Exercise directions: Produce word for word the lines of the data below running from the one that has "have hG : MonotoneOn G (Icc t₀ t₁) := by" to the one that has "have h2 : G", inclusive, and no others.

(Dataset entries)
- - - - -

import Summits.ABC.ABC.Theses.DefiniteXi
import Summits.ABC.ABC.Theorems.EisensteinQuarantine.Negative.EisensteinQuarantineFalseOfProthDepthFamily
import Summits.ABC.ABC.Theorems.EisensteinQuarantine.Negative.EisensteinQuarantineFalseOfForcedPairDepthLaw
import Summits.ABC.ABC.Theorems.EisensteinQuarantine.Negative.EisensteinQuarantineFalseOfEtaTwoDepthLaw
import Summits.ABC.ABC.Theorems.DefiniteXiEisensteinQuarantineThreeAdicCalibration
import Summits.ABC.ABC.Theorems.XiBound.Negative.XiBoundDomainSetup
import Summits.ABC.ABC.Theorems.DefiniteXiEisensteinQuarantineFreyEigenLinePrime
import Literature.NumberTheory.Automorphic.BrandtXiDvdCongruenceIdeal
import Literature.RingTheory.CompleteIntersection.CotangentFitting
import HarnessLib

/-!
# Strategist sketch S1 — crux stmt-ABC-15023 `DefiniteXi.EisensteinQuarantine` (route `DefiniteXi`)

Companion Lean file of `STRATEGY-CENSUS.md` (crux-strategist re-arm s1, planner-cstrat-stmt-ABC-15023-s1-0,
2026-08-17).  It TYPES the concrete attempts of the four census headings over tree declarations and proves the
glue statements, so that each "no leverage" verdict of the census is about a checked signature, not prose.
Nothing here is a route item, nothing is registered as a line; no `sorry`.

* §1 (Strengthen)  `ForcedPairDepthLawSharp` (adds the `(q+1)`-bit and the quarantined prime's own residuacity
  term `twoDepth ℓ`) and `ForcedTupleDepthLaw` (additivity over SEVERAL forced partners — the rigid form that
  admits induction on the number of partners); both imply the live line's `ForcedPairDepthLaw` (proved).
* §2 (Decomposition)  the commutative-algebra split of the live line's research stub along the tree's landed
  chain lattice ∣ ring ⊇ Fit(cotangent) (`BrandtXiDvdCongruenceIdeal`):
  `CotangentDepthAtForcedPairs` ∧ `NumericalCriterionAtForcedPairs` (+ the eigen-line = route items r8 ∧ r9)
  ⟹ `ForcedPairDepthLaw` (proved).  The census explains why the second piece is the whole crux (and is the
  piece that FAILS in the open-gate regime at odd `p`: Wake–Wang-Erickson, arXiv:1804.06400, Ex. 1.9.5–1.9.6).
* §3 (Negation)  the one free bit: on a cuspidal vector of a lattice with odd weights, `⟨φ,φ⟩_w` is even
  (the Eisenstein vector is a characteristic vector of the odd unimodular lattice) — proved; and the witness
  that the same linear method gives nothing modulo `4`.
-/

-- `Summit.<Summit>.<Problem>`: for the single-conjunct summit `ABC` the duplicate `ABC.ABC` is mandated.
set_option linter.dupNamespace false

- - - - -

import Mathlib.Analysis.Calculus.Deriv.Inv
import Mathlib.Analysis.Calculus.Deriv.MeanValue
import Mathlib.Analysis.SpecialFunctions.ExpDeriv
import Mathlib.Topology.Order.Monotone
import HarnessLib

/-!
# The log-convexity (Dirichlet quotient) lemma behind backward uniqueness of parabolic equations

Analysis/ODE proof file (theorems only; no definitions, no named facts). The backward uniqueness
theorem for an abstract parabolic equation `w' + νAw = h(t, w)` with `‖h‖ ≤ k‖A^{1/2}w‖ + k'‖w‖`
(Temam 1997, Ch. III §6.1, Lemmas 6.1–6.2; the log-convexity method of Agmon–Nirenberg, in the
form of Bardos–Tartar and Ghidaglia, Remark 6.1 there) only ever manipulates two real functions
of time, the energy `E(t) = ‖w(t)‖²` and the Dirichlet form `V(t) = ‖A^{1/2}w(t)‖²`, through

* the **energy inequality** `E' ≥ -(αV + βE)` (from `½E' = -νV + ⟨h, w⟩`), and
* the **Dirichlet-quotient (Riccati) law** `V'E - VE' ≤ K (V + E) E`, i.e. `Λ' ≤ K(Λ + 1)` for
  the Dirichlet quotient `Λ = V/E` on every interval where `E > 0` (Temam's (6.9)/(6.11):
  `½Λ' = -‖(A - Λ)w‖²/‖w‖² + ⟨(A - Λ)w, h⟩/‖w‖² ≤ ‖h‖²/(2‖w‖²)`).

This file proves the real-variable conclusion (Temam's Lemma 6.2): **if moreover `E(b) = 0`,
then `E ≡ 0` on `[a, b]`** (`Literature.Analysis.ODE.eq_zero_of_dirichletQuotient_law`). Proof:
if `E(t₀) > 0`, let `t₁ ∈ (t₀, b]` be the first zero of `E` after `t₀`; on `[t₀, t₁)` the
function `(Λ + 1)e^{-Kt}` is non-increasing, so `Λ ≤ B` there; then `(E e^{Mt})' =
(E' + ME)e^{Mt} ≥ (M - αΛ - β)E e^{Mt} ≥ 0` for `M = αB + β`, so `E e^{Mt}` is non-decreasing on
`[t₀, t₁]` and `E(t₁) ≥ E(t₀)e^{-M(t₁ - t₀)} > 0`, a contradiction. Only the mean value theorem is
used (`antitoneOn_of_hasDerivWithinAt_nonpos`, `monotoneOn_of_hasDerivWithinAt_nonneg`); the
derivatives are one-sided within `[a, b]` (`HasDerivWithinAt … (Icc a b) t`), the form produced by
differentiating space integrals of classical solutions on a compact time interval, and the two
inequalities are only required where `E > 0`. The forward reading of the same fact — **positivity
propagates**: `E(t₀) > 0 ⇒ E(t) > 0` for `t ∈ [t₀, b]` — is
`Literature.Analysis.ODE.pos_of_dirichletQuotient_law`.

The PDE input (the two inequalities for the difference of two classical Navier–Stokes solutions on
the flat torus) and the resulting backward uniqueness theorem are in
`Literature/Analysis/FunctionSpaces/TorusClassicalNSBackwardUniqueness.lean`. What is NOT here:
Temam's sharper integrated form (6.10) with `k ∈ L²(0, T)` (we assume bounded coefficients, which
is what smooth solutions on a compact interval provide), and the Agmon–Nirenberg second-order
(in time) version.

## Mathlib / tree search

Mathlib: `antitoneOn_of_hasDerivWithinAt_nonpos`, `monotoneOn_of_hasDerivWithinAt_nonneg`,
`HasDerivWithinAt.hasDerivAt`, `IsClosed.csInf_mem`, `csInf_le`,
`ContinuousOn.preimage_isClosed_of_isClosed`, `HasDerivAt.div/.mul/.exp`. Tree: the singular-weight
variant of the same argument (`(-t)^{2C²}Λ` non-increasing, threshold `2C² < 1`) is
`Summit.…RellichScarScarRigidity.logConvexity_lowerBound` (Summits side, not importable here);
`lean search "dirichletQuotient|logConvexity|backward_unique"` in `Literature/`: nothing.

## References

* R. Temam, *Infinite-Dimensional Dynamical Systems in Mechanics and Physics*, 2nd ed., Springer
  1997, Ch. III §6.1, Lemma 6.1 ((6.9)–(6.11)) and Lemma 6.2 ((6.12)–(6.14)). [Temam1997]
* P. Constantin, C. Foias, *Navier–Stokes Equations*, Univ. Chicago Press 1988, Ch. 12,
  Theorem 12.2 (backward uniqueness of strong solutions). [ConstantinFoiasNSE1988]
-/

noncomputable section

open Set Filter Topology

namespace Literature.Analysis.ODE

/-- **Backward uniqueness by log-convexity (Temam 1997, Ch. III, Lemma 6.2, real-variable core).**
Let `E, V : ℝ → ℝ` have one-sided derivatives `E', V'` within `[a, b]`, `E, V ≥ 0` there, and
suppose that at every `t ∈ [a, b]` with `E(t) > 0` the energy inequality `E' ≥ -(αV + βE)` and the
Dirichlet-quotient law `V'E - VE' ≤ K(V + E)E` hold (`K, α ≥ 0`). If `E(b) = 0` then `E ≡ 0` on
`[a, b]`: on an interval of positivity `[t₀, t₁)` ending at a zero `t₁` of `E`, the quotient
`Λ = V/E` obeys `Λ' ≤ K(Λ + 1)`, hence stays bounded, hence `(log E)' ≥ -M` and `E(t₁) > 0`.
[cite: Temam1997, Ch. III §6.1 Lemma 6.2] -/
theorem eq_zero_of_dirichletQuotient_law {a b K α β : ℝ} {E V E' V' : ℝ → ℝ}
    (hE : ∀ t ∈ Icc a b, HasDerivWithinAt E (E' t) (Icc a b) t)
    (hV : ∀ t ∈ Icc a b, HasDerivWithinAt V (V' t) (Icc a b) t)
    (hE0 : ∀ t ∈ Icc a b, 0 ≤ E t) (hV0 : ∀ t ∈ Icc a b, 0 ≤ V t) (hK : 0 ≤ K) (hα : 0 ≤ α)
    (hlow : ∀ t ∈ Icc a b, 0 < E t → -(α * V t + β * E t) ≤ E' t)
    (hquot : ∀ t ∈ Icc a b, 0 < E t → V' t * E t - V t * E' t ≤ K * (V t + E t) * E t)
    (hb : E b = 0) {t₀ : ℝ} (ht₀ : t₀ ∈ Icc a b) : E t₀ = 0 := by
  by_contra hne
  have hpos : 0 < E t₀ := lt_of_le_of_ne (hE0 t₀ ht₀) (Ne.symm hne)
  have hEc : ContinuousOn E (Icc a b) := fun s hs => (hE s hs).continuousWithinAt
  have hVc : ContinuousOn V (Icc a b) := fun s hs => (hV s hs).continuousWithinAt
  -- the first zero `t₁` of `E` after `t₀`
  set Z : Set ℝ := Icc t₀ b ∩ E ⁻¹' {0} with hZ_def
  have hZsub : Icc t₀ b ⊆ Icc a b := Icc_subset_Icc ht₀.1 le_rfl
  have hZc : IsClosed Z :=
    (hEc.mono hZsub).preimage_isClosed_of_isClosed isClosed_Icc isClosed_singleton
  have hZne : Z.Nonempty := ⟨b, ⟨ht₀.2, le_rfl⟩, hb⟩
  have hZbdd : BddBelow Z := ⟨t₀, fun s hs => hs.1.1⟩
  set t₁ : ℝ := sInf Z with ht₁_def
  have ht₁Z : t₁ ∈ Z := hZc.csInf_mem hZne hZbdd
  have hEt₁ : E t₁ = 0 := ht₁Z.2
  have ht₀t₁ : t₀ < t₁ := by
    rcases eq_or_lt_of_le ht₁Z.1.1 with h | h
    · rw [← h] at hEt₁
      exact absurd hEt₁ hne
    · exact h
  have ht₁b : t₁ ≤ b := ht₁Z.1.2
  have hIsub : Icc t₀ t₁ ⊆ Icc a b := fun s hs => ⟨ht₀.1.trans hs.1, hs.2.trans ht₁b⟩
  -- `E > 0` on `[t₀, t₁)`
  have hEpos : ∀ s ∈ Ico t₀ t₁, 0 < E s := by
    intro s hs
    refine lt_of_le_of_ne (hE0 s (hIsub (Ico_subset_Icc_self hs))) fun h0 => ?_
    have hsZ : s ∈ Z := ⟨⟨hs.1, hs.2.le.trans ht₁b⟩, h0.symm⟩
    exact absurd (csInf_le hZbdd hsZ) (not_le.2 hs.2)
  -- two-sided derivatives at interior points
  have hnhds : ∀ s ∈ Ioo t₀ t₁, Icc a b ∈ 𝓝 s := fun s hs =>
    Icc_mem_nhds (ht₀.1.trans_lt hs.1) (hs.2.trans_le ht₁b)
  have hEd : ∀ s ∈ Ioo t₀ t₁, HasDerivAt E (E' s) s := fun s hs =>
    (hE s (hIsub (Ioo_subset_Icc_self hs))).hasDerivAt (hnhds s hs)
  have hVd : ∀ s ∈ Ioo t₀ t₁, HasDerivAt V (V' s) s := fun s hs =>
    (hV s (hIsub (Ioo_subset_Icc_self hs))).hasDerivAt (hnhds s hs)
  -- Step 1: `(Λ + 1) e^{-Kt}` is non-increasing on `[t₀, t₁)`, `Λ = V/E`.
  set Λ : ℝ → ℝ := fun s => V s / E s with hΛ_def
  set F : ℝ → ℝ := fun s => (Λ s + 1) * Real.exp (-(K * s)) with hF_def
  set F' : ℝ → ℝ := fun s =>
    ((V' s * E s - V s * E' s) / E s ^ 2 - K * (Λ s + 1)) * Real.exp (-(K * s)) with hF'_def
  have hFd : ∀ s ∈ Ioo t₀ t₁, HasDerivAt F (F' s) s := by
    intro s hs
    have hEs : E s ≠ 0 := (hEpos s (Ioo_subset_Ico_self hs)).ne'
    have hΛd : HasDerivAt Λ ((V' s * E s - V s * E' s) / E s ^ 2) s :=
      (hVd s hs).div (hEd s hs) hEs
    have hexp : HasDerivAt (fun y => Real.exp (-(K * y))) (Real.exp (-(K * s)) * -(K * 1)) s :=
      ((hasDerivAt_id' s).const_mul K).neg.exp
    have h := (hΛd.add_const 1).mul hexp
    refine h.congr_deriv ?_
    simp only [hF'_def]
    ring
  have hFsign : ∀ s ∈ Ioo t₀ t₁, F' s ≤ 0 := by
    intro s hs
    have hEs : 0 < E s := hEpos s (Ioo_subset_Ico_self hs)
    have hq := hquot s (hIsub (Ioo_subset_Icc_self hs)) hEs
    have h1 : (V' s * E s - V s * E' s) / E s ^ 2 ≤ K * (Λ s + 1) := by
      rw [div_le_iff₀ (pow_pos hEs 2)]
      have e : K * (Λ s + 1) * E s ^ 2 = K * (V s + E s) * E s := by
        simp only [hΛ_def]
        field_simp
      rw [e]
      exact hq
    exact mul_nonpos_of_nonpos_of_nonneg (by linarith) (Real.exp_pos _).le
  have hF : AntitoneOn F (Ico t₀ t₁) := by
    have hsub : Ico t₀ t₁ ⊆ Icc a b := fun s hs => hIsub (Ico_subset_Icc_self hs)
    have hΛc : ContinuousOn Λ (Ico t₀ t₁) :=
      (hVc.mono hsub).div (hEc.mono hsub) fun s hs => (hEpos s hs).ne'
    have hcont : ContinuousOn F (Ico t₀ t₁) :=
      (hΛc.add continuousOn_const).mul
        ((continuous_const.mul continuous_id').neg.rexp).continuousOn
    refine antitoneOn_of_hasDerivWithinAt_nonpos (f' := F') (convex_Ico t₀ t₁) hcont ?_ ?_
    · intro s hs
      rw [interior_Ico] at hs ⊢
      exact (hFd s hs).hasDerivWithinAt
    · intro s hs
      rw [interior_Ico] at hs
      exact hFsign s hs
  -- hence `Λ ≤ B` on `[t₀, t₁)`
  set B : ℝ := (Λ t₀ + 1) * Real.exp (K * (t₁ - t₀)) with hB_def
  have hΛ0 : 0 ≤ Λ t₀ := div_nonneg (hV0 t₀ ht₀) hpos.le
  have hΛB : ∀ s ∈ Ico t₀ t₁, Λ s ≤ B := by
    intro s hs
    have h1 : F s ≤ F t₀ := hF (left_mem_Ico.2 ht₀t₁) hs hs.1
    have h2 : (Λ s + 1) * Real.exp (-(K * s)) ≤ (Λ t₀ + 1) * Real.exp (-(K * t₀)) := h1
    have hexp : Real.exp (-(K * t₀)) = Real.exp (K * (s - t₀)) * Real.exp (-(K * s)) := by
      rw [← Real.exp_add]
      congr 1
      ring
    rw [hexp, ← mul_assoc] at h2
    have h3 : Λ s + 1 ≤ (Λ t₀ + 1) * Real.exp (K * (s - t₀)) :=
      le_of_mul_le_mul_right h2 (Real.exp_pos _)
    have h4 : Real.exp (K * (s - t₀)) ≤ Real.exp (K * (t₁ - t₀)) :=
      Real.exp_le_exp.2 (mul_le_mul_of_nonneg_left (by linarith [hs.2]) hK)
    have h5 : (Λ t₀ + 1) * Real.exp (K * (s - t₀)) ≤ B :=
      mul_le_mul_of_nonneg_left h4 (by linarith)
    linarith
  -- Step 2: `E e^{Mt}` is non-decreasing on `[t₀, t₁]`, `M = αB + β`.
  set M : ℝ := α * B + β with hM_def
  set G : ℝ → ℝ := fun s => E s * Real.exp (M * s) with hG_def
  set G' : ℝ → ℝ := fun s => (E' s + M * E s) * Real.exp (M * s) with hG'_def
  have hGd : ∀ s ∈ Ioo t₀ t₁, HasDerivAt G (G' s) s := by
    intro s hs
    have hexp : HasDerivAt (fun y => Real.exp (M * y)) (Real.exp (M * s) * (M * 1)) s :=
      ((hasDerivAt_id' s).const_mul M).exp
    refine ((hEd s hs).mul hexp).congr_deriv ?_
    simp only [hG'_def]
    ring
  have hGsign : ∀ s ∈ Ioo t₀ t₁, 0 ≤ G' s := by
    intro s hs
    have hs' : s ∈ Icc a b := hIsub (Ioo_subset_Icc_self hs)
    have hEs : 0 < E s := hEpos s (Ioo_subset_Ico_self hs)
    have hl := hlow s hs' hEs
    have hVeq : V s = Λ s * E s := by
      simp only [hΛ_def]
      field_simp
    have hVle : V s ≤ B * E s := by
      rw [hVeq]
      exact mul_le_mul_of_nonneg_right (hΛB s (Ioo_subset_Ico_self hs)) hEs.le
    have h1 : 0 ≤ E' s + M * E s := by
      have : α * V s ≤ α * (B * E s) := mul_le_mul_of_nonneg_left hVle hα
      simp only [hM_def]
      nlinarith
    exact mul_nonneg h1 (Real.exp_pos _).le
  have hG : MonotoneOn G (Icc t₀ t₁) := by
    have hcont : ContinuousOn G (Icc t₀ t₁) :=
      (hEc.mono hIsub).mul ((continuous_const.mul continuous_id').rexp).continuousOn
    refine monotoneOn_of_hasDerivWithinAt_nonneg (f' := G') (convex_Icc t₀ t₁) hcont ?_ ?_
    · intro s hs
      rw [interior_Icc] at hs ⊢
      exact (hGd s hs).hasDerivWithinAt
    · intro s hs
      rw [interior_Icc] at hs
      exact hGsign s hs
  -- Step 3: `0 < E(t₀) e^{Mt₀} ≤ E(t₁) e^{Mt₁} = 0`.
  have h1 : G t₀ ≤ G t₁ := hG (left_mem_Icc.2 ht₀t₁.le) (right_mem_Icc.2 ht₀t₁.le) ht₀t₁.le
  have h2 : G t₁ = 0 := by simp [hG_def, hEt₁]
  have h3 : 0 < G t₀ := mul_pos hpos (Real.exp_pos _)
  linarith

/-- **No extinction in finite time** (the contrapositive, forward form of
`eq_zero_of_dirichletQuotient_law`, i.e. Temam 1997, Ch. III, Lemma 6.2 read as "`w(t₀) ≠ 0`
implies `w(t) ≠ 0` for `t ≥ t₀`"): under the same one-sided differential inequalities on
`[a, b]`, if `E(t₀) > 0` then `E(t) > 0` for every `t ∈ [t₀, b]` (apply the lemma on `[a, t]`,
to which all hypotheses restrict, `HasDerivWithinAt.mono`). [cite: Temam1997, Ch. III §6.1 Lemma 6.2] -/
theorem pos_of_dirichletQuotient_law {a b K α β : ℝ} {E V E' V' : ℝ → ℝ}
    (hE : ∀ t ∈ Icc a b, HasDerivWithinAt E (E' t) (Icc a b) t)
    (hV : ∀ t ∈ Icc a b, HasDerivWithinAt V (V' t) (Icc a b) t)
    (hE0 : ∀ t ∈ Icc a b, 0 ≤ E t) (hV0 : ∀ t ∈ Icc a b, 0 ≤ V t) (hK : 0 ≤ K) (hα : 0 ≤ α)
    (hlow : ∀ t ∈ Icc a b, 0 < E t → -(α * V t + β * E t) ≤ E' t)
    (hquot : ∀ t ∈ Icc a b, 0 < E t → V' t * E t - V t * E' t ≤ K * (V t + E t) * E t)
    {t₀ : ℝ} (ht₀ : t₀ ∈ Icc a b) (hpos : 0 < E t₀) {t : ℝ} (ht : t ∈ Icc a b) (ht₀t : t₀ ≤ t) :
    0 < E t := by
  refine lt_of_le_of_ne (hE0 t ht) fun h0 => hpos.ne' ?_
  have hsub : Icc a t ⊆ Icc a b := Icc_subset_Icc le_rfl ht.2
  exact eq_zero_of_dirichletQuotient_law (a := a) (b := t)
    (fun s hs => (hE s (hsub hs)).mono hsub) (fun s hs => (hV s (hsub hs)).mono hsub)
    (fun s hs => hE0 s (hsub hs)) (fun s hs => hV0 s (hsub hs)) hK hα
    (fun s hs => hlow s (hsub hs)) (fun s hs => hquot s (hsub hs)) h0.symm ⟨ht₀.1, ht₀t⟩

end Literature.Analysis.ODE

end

- - - - -

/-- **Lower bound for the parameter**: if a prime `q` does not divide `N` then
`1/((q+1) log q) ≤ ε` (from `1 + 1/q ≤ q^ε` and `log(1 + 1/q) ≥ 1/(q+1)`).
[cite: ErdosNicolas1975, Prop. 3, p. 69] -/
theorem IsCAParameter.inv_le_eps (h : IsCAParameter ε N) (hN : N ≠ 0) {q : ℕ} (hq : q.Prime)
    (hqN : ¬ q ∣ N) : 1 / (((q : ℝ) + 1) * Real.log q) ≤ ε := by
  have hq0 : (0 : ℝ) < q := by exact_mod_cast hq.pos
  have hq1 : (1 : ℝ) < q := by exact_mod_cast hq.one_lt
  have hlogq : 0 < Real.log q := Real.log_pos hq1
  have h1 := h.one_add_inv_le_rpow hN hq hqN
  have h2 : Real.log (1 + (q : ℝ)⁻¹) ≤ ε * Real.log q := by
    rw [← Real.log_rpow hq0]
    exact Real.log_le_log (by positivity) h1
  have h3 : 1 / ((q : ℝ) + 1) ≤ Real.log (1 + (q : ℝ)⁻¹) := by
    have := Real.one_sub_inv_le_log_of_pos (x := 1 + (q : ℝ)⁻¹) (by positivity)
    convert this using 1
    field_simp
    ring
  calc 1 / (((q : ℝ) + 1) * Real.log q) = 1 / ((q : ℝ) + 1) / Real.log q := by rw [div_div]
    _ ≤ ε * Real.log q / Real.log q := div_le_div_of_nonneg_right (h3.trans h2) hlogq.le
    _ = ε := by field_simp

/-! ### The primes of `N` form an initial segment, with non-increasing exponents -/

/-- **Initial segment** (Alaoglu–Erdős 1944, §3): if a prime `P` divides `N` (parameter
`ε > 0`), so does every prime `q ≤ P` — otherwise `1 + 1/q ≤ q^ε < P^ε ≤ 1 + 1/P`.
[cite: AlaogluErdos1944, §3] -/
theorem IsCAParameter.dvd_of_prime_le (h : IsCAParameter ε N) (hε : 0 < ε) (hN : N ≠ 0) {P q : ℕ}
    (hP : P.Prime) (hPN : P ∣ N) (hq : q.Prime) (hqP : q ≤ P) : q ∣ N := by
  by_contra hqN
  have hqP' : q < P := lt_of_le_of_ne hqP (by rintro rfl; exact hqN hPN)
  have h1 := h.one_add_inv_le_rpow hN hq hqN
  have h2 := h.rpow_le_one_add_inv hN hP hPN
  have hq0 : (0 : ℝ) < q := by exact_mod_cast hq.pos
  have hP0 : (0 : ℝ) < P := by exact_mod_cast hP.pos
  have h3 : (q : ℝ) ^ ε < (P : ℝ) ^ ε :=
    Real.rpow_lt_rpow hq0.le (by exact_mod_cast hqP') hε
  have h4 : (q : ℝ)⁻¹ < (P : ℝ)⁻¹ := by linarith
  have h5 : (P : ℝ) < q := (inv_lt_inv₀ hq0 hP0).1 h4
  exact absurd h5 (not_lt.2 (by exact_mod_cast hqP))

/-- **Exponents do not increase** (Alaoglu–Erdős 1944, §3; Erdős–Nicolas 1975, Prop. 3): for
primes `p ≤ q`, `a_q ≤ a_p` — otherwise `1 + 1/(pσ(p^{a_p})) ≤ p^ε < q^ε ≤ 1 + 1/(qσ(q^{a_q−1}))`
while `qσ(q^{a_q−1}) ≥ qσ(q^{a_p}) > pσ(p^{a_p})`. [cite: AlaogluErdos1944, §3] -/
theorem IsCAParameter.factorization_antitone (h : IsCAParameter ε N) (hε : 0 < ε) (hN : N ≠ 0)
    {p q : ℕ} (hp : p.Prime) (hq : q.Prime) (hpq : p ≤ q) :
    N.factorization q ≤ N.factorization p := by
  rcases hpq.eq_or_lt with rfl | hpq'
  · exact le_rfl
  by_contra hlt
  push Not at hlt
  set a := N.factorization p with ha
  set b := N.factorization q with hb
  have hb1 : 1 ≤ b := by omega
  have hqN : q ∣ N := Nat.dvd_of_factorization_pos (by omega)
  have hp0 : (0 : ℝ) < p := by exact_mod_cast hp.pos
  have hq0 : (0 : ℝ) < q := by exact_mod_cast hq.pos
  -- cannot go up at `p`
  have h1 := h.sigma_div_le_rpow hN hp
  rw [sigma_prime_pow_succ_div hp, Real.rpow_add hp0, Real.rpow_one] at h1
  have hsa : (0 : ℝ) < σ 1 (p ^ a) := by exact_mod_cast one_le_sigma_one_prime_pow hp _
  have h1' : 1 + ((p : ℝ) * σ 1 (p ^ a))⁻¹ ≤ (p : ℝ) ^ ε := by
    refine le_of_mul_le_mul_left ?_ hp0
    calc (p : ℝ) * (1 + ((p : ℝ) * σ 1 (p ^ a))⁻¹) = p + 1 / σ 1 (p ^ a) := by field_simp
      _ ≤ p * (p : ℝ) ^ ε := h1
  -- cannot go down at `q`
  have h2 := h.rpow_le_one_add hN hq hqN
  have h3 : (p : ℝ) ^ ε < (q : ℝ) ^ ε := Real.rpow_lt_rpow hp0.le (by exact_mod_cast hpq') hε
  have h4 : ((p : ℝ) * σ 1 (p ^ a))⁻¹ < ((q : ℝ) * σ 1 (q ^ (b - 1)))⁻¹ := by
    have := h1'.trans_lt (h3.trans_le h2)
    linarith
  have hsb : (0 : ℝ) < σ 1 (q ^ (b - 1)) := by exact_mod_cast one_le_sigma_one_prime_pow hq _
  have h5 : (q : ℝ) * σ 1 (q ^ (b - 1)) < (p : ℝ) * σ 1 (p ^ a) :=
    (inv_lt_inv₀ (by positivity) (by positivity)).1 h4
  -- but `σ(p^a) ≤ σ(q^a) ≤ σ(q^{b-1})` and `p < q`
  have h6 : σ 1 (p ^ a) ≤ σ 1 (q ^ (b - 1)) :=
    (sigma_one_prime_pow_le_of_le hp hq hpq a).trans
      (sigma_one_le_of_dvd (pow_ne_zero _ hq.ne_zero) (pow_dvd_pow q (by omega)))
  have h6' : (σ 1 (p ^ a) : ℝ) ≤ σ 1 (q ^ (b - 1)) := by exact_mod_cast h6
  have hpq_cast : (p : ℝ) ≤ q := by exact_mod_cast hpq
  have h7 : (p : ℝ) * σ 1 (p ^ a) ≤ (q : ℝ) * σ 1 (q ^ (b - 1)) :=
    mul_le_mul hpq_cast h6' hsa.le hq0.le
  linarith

- - - - -

Output of the task:
  have hG : MonotoneOn G (Icc t₀ t₁) := by
    have hcont : ContinuousOn G (Icc t₀ t₁) :=
      (hEc.mono hIsub).mul ((continuous_const.mul continuous_id').rexp).continuousOn
    refine monotoneOn_of_hasDerivWithinAt_nonneg (f' := G') (convex_Icc t₀ t₁) hcont ?_ ?_
    · intro s hs
      rw [interior_Icc] at hs ⊢
      exact (hGd s hs).hasDerivWithinAt
    · intro s hs
      rw [interior_Icc] at hs
      exact hGsign s hs
  -- Step 3: `0 < E(t₀) e^{Mt₀} ≤ E(t₁) e^{Mt₁} = 0`.
  have h1 : G t₀ ≤ G t₁ := hG (left_mem_Icc.2 ht₀t₁.le) (right_mem_Icc.2 ht₀t₁.le) ht₀t₁.le
  have h2 : G t₁ = 0 := by simp [hG_def, hEt₁]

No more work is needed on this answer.